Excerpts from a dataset
* * * * * * * * *

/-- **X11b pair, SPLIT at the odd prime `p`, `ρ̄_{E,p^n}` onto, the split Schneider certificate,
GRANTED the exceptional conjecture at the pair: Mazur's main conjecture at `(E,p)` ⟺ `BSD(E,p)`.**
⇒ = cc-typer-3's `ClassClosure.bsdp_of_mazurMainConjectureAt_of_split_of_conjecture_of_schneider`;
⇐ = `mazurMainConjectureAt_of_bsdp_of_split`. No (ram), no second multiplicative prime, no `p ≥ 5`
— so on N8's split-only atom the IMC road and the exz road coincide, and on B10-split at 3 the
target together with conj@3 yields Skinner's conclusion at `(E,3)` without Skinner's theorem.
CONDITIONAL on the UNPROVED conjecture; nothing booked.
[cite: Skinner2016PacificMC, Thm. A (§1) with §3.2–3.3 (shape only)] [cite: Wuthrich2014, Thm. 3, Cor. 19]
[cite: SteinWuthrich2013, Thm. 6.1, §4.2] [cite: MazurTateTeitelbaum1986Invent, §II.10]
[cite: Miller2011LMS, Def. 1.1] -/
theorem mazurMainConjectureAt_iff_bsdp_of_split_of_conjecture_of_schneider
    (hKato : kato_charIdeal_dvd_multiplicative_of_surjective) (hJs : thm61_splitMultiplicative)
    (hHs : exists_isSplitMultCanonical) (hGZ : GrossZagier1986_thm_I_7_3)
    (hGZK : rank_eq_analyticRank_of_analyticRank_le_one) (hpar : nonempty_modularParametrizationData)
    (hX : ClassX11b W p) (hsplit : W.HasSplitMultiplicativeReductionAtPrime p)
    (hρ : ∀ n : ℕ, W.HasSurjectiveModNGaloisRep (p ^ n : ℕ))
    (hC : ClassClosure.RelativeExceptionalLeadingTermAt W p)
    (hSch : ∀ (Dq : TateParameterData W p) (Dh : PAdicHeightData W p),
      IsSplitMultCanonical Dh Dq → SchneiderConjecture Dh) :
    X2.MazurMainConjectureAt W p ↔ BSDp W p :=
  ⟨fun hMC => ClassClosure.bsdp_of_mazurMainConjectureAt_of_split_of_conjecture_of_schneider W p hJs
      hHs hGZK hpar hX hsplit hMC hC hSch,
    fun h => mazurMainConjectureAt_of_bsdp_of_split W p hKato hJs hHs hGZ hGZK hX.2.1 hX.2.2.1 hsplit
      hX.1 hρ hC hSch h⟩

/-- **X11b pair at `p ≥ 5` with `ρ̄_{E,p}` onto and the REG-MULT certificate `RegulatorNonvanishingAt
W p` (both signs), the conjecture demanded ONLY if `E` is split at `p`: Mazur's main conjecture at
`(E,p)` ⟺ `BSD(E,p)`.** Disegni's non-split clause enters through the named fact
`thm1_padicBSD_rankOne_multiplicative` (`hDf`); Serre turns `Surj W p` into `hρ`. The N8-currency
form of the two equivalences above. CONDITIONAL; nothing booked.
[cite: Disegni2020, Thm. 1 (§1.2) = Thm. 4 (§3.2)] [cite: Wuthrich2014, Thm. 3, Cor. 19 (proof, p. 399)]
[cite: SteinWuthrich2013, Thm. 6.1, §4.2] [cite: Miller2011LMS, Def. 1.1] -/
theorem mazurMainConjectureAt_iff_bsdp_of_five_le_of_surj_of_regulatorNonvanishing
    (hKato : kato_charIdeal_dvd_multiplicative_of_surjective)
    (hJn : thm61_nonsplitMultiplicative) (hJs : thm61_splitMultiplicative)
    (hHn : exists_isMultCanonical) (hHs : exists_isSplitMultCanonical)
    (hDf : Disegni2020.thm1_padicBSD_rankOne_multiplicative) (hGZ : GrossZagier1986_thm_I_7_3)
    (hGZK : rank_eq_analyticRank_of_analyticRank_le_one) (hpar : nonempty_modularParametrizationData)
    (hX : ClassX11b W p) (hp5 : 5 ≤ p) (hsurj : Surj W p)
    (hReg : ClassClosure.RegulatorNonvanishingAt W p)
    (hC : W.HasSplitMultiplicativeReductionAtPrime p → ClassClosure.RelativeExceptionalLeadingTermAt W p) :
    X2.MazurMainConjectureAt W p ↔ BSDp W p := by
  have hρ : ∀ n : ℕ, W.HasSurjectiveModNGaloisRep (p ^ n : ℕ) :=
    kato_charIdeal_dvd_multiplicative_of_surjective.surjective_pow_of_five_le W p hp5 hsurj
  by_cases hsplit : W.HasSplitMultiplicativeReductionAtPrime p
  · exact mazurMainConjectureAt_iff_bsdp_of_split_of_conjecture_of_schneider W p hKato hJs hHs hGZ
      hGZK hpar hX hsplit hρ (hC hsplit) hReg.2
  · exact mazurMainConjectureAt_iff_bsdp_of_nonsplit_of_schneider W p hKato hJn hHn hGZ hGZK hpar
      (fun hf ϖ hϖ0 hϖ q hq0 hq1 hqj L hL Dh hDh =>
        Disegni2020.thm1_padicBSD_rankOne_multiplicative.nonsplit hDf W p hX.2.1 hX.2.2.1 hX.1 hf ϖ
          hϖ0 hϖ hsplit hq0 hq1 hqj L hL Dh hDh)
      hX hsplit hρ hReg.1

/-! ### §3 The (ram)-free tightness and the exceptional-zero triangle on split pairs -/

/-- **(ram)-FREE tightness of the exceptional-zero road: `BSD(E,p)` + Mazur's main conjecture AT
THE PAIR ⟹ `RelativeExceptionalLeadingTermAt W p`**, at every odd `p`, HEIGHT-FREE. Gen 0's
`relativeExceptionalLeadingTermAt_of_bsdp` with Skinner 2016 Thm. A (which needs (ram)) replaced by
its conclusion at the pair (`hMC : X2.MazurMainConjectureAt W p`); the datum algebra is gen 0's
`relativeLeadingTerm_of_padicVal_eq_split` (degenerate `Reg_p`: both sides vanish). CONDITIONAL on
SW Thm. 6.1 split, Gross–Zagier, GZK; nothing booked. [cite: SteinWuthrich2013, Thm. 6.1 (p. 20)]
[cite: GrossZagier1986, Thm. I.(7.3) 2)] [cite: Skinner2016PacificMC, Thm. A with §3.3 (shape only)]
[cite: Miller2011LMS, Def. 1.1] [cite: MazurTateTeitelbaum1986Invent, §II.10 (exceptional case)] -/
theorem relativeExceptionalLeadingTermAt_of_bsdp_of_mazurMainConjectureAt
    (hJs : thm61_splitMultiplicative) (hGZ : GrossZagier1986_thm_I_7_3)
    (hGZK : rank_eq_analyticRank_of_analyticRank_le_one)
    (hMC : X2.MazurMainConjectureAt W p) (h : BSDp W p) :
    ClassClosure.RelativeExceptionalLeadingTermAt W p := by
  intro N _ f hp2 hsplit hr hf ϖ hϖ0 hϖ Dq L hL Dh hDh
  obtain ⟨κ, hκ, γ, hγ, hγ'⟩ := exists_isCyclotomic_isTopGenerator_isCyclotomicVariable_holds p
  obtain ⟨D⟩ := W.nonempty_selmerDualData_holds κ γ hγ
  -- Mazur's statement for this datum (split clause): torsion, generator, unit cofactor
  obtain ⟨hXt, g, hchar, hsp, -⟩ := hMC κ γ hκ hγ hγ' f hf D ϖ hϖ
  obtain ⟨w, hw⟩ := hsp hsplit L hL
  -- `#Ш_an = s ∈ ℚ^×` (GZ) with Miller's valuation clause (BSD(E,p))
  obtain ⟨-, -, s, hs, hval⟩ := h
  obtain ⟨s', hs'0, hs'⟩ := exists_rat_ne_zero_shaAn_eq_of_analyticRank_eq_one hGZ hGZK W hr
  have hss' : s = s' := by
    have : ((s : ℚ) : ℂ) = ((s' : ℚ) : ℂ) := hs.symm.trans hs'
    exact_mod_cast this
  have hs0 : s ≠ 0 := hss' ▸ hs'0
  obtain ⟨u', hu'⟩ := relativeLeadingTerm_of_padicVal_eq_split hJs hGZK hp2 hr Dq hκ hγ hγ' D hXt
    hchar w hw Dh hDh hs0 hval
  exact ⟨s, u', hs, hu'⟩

* * * * * * * * *

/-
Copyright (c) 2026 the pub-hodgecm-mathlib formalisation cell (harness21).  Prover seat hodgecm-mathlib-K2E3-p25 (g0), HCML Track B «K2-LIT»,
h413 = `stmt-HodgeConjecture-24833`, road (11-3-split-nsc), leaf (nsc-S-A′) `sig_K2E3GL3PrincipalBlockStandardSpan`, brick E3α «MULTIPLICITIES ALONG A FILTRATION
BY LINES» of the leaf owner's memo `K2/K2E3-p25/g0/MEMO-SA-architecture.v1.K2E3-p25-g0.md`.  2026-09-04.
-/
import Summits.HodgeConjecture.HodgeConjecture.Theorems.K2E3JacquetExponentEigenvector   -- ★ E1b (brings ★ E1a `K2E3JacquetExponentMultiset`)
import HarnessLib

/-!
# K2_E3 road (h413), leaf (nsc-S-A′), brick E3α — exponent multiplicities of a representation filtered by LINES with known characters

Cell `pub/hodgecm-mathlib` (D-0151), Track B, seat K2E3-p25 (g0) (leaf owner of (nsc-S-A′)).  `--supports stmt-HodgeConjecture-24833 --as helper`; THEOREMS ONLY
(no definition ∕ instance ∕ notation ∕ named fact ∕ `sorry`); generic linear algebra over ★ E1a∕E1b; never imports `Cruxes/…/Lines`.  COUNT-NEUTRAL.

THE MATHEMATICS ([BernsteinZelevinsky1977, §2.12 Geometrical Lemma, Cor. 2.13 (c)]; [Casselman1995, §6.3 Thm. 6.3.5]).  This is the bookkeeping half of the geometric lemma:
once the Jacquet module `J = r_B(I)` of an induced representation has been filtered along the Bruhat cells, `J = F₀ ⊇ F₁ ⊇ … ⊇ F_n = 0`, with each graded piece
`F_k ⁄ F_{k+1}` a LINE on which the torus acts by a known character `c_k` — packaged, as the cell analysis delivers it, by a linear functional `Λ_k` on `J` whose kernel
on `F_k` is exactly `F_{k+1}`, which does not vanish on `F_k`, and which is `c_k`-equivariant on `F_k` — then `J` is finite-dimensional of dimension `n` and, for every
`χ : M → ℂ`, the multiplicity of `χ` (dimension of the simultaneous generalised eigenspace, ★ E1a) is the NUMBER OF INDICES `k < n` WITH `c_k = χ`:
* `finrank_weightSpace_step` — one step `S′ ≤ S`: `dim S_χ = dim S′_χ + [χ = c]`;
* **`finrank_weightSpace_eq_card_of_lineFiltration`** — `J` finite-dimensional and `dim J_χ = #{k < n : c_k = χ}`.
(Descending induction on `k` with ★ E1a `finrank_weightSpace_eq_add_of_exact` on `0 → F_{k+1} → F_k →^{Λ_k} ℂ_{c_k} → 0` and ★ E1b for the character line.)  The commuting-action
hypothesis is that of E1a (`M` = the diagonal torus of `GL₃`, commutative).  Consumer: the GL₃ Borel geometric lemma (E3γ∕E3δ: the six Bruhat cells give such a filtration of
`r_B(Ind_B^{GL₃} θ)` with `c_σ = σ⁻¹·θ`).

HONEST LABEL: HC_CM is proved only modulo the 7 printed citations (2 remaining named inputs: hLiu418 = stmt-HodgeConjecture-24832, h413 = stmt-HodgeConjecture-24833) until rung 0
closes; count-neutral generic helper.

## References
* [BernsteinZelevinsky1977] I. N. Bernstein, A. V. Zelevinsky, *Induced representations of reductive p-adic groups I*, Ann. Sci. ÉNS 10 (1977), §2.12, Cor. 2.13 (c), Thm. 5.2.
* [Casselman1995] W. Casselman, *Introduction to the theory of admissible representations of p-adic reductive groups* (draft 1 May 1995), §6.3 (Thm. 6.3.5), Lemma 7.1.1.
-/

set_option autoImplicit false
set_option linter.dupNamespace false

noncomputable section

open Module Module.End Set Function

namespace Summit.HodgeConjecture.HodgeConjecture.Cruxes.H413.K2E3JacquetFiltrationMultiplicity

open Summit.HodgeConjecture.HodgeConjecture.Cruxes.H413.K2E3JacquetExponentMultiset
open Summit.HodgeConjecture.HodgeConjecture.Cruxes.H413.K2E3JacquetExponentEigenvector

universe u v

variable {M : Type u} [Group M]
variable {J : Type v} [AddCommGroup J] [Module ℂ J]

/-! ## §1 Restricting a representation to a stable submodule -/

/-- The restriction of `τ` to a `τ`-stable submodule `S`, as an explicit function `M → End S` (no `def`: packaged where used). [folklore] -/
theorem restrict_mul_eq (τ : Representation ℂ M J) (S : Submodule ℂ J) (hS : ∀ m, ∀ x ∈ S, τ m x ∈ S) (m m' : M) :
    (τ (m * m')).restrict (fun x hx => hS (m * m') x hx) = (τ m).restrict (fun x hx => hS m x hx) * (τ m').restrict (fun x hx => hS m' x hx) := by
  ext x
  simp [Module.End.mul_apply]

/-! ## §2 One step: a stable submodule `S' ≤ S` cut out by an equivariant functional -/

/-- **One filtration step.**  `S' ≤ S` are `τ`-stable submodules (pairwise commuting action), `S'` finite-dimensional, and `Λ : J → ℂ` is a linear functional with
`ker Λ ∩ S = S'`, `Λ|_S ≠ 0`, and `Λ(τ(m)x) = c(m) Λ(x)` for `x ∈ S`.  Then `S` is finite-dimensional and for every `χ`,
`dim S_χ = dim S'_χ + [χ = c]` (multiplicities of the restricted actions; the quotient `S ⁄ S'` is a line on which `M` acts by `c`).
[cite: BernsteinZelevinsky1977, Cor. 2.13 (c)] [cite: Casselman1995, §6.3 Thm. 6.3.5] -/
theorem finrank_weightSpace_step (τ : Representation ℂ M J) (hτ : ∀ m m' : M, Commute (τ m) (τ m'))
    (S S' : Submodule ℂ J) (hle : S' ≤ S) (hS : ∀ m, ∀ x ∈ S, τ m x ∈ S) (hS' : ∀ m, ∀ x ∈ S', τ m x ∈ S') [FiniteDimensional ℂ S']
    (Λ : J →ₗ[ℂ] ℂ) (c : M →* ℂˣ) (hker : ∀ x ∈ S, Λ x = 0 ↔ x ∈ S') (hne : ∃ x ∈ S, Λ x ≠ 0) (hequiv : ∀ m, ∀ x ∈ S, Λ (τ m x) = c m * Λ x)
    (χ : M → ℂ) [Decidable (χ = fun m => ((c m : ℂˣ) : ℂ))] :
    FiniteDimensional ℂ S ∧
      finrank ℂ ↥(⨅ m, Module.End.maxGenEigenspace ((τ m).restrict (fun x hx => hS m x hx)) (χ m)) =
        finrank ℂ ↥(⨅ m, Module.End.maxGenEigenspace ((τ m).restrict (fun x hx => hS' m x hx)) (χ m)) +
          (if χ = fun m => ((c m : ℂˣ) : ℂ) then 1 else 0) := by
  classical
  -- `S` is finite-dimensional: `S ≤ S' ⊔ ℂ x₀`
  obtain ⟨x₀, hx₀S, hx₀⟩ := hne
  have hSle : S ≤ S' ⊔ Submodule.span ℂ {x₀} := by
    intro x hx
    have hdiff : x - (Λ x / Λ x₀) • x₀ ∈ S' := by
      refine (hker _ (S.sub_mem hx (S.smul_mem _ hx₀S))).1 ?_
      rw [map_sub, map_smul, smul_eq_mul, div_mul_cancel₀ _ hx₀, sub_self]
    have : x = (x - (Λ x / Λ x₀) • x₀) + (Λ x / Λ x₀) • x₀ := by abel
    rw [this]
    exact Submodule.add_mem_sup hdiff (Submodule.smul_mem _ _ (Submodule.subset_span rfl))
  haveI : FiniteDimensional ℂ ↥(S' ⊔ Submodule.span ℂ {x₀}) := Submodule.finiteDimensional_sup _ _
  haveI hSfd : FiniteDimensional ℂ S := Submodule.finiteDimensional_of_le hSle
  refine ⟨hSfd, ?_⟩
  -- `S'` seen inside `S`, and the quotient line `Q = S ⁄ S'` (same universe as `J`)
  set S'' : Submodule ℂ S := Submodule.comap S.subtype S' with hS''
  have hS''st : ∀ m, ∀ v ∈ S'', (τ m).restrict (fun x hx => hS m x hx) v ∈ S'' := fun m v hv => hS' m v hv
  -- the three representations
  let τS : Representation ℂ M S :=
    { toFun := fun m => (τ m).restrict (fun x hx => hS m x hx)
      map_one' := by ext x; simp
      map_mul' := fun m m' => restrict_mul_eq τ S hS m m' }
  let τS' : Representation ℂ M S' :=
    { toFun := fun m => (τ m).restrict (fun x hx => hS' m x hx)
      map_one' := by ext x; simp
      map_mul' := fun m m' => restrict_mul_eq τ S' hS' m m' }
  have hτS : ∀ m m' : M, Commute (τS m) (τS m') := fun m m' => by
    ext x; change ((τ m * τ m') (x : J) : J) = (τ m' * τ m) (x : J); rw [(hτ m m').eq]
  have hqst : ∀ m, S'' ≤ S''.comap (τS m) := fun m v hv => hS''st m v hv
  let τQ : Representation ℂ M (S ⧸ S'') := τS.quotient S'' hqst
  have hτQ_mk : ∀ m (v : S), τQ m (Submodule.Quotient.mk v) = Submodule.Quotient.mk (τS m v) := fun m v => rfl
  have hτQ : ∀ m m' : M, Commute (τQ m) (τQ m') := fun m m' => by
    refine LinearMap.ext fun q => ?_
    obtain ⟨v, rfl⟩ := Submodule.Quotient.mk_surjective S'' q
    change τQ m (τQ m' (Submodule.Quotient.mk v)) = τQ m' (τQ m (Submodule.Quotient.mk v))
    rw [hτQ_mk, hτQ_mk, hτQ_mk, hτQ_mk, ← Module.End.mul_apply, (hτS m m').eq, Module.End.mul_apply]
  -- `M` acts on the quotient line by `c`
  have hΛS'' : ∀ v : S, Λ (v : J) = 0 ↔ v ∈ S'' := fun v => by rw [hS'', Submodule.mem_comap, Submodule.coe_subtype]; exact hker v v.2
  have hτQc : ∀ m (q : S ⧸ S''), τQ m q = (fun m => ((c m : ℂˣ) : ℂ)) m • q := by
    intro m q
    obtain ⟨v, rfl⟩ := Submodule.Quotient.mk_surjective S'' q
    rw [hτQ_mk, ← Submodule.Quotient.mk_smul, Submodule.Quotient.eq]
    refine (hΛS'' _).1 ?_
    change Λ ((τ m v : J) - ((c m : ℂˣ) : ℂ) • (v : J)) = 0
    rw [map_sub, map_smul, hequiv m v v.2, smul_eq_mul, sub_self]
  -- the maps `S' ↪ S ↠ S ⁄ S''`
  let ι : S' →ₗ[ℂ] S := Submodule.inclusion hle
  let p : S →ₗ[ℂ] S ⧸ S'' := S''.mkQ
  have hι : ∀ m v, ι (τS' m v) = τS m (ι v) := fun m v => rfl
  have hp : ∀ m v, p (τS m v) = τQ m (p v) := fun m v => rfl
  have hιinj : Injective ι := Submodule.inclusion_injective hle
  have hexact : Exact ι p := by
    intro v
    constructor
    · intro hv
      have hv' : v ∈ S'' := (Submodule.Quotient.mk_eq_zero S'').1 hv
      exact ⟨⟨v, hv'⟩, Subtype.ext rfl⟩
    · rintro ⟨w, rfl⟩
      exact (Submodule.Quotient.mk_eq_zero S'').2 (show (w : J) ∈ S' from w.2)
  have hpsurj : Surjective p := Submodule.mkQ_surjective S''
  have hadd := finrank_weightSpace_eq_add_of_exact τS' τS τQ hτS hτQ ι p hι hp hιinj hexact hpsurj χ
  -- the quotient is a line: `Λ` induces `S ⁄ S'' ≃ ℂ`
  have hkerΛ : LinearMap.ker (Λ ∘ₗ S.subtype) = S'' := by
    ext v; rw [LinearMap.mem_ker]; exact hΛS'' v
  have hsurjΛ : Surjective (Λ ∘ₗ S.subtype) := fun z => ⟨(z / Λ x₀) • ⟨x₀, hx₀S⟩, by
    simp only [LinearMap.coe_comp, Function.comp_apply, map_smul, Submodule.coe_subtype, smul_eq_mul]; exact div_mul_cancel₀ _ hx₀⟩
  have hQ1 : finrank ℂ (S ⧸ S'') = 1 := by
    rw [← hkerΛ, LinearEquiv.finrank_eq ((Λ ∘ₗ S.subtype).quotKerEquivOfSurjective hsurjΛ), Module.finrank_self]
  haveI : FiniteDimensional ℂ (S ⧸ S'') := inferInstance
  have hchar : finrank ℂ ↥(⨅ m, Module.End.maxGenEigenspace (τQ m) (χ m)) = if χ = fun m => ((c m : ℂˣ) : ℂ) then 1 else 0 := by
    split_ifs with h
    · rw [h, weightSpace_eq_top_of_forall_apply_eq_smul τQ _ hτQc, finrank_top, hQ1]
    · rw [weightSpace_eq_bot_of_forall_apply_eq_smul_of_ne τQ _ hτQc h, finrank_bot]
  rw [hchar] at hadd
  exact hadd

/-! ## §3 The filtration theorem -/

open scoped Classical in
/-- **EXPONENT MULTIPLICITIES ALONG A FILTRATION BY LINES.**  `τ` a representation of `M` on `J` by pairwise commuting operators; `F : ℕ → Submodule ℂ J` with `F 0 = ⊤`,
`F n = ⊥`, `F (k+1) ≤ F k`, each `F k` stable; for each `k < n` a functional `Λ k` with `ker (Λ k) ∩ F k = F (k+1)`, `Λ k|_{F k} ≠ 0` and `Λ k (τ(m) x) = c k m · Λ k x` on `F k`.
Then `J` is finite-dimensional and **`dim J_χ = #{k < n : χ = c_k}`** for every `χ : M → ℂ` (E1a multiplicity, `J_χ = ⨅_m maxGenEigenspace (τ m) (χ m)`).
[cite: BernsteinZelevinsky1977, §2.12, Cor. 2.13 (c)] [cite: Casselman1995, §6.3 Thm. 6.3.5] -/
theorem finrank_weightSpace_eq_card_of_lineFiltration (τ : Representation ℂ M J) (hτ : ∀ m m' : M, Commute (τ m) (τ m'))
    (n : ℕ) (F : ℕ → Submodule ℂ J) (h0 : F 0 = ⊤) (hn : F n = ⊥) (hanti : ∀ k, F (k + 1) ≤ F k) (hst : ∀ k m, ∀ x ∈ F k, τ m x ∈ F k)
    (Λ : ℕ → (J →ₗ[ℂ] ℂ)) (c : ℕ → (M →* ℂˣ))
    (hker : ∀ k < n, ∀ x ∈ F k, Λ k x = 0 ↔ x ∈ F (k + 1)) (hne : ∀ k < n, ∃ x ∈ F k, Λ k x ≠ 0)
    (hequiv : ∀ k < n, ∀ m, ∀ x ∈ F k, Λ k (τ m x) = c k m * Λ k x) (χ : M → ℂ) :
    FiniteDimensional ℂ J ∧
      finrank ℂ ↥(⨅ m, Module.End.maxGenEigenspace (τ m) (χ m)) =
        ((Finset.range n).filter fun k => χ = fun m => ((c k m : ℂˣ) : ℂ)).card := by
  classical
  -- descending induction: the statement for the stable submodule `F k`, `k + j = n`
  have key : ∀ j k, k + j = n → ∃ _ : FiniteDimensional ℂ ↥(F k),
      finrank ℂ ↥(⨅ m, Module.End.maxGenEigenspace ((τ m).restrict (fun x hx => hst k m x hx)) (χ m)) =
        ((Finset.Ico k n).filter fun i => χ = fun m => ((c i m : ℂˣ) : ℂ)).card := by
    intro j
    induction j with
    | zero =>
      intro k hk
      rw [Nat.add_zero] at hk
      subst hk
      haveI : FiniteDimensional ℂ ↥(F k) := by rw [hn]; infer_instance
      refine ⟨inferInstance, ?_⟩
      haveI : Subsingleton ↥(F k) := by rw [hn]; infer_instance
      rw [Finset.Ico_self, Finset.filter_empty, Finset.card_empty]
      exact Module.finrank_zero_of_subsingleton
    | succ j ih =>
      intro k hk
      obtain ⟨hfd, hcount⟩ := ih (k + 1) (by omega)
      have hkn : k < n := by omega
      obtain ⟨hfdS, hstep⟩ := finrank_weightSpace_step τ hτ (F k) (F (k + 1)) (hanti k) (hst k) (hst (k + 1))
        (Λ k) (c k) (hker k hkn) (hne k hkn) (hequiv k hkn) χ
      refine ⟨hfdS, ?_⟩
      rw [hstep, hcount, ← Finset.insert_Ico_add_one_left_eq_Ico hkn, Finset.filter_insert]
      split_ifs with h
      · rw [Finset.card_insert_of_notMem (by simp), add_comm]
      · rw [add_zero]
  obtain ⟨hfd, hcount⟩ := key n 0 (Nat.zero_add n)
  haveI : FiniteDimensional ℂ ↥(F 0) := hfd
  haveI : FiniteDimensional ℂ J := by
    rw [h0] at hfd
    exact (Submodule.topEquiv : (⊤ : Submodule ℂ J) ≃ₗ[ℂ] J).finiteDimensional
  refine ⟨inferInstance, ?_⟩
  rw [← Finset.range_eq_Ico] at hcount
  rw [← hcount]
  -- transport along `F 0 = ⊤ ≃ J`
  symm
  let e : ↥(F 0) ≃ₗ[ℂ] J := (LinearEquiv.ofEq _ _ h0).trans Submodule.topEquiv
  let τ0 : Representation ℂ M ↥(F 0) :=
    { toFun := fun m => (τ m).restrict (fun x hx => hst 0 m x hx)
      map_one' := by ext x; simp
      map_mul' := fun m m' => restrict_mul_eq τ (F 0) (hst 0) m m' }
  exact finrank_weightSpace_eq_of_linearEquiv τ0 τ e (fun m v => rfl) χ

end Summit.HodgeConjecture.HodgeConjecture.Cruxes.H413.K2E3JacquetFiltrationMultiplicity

* * * * * * * * *

| To do |
What do the lines above say from the one containing "let e : ↥(F" down to the one containing "map_mul' := fun m m' => restrict_mul_eq τ (F"? Return them exactly, both end lines included, and only them.

| Output for this exercise |
  let e : ↥(F 0) ≃ₗ[ℂ] J := (LinearEquiv.ofEq _ _ h0).trans Submodule.topEquiv
  let τ0 : Representation ℂ M ↥(F 0) :=
    { toFun := fun m => (τ m).restrict (fun x hx => hst 0 m x hx)
      map_one' := by ext x; simp
      map_mul' := fun m m' => restrict_mul_eq τ (F 0) (hst 0) m m' }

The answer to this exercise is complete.